The administrator could also determine which alerts are urgent and important versus which are not. Going further, they could set priority levels for alerts and ensure teams only receive a certain number of alerts marked “high” per day. Of course, these administrators are premium talent. Much like the previous section on increased headcount, hiring premium talent to solve the problem is a stopgap at best. When the tipping point is crossed, companies will look to a platform like Selector to identify improvement opportunities as part of a daily operation.
Summary
Alert fatigue is a pervasive problem that affects many industries. Alerts become meaningless when you get so many that you can’t read them. Identifying and reducing alert fatigue requires a concerted effort across teams, and most companies don’t have the time, headcount, or expertise to dedicate to such efforts.

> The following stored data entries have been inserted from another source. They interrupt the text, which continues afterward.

import Literature.NumberTheory.Automorphic.FuchsianEisensteinConstantTerm
import Literature.Analysis.Complex.HolomorphicParametricIntegral

/-!
# Holomorphy of the Eisenstein series and of the scattering coefficients in `Re s > 1`
(Iwaniec, *Spectral Methods of Automorphic Forms*, GSM 53, §3.2 (3.11) & (3.20)–(3.22), PDF
pp. 43–46; §6.2 ("the analytic continuation of `E_𝔞(z, s)`", (6.15), "we also obtain the
meromorphic continuation of the coefficients `φ_𝔞𝔟(s)`"), PDF p. 85)

Eighth brick of the general-`Γ` Eisenstein series (`FuchsianGroupCusps` … `FuchsianEisensteinConstantTerm`)
towards the general finite-volume cases of `Iwaniec2002_thm_7_4` / `Iwaniec2002_eq_12_5` /
`Iwaniec2002_thm_12_1`: the objects that Chapter 6 continues are HOLOMORPHIC on the half-plane
of absolute convergence, so that every statement about their continuations is a statement about
meromorphic functions agreeing with them on `Re s > 1` (identity theorem). For a discrete
`Γ ≤ SL₂(ℝ)` (inside `GL₂(ℝ)`) with the cusp `∞` of width one, resp. a system of cusps with
width-one scaling matrices; everything PROVED, nothing vendored, no fact introduced:

1. (§1) the domination `|(Im γz)^s| ≤ (Im γz)^{σ₀} + (Im γz)^{σ₁}` on vertical strips
   `σ₀ ≤ Re s ≤ σ₁` (`norm_eisTerm_le_of_re_mem`);
2. (§2) **`s ↦ E_∞(z, s)` and `s ↦ E_𝔞(z, s)` are holomorphic on `{Re s > 1}`** for every `z`
   (`differentiableOn_eisInfty`, `differentiableOn_eisCusp`: Mathlib's
   `Complex.differentiableOn_tsum_of_summable_norm` on the strips, `summable_rowIm_rpow` twice);
3. (§3) **`(z, s) ↦ E_𝔞(z, s)` is jointly continuous on `ℍ × {Re s > 1}`**
   (`continuousOn_eisInfty₂`, `continuousOn_eisCusp₂`: uniform convergence on
   `B(z₀, 1) × {σ₀ < Re s < σ₁}` from the Harnack bound `norm_eisTerm_le_of_dist_le` and the joint
   continuity of `(a, s) ↦ a^s`, Mathlib's `continuousAt_cpow`, `continuousOn_tsum`);
4. (§4) **the scattering coefficients `φᵢⱼ(s) = eisScattering Γ σ i j s` are holomorphic on
   `{Re s > 1}`** (`differentiableOn_eisScattering`, `continuousOn_eisScattering`): a dominated
   parameter integral of the holomorphic family `s ↦ E_𝔞ᵢ(σⱼ(x + i), s)`, `x ∈ [0, 1]`, by
   `Literature.Analysis.Complex.differentiableOn_integral_of_dominated` (no derivative bounds
   needed; the majorant is a constant from 3 on the compact `[0, 1] × B̄(s₀, R)`).

## References
* [Iwaniec2002] H. Iwaniec, *Spectral Methods of Automorphic Forms*, 2nd ed., GSM 53, AMS 2002,
  §3.2, PDF pp. 43–46; §6.2, PDF p. 85 (held copy `book:iwaniec2002-spectral-methods-automorphic-forms`).

Mathlib: `Complex.differentiableOn_tsum_of_summable_norm`, `continuousOn_tsum`, `continuousAt_cpow`,
`DifferentiableAt.const_cpow`, `Real.rpow_le_rpow_of_exponent_ge/le`, `IsCompact.exists_bound_of_continuousOn`.
Literature: `Literature.Analysis.Complex.differentiableOn_integral_of_dominated`
(`Analysis/Complex/HolomorphicParametricIntegral`); `eisTerm`, `eisInfty`, `eisCusp`, `norm_eisTerm`,
`norm_eisTerm_le_of_dist_le` (`FuchsianEisensteinSeries`); `summable_rowIm_rpow`, `rowIm_pos`,
`conj_le_range`, `IsDiscreteSubgroup.conj` (`FuchsianGroupCusps`); `continuous_rowIm`
(`FuchsianIncompleteEisenstein`); `eisScattering`, `cuspMeanAt_apply` (`FuchsianEisensteinConstantTerm`,
`FuchsianCuspidalSubspace`); `continuous_vadd₂` (`CuspidalSubspace`); `upperRightHom_one_mem_of_periods`
(`FuchsianCuspZones`). Nothing on holomorphy in `s` of Eisenstein series of a general group existed
(`lean search 'differentiableOn_eis|continuousOn_eisInfty|holomorph.*Eisenstein.*Fuchsian'`; the modular
files continue `E(z, s)` for `SL₂(ℤ)` explicitly).
-/

noncomputable section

Reducing alert fatigue is a core function of the Selector platform. Our proprietary machine learning algorithms de-duplicate alerting data, ensuring only actionable, relevant alerts are sent your way. Fewer alerts mean less noise, which enables your team to take action faster rather than surf through dozens or hundreds of alerts.
Selector will reduce multiple alerts for the same event and non-actionable events. By grouping clusters of related alerts, Selector reduces the overall number of notifications your users will receive, allowing quicker response time and your operations team to focus on solving priority issues immediately.
Nobody wants their batteries drained by constant alert notifications, but it happens over time. Still, it is possible to reduce alert fatigue through your efforts or by leveraging a platform designed for that purpose. Remove alert fatigue and help your team stay focused, productive, and motivated to ensure your business runs smoothly.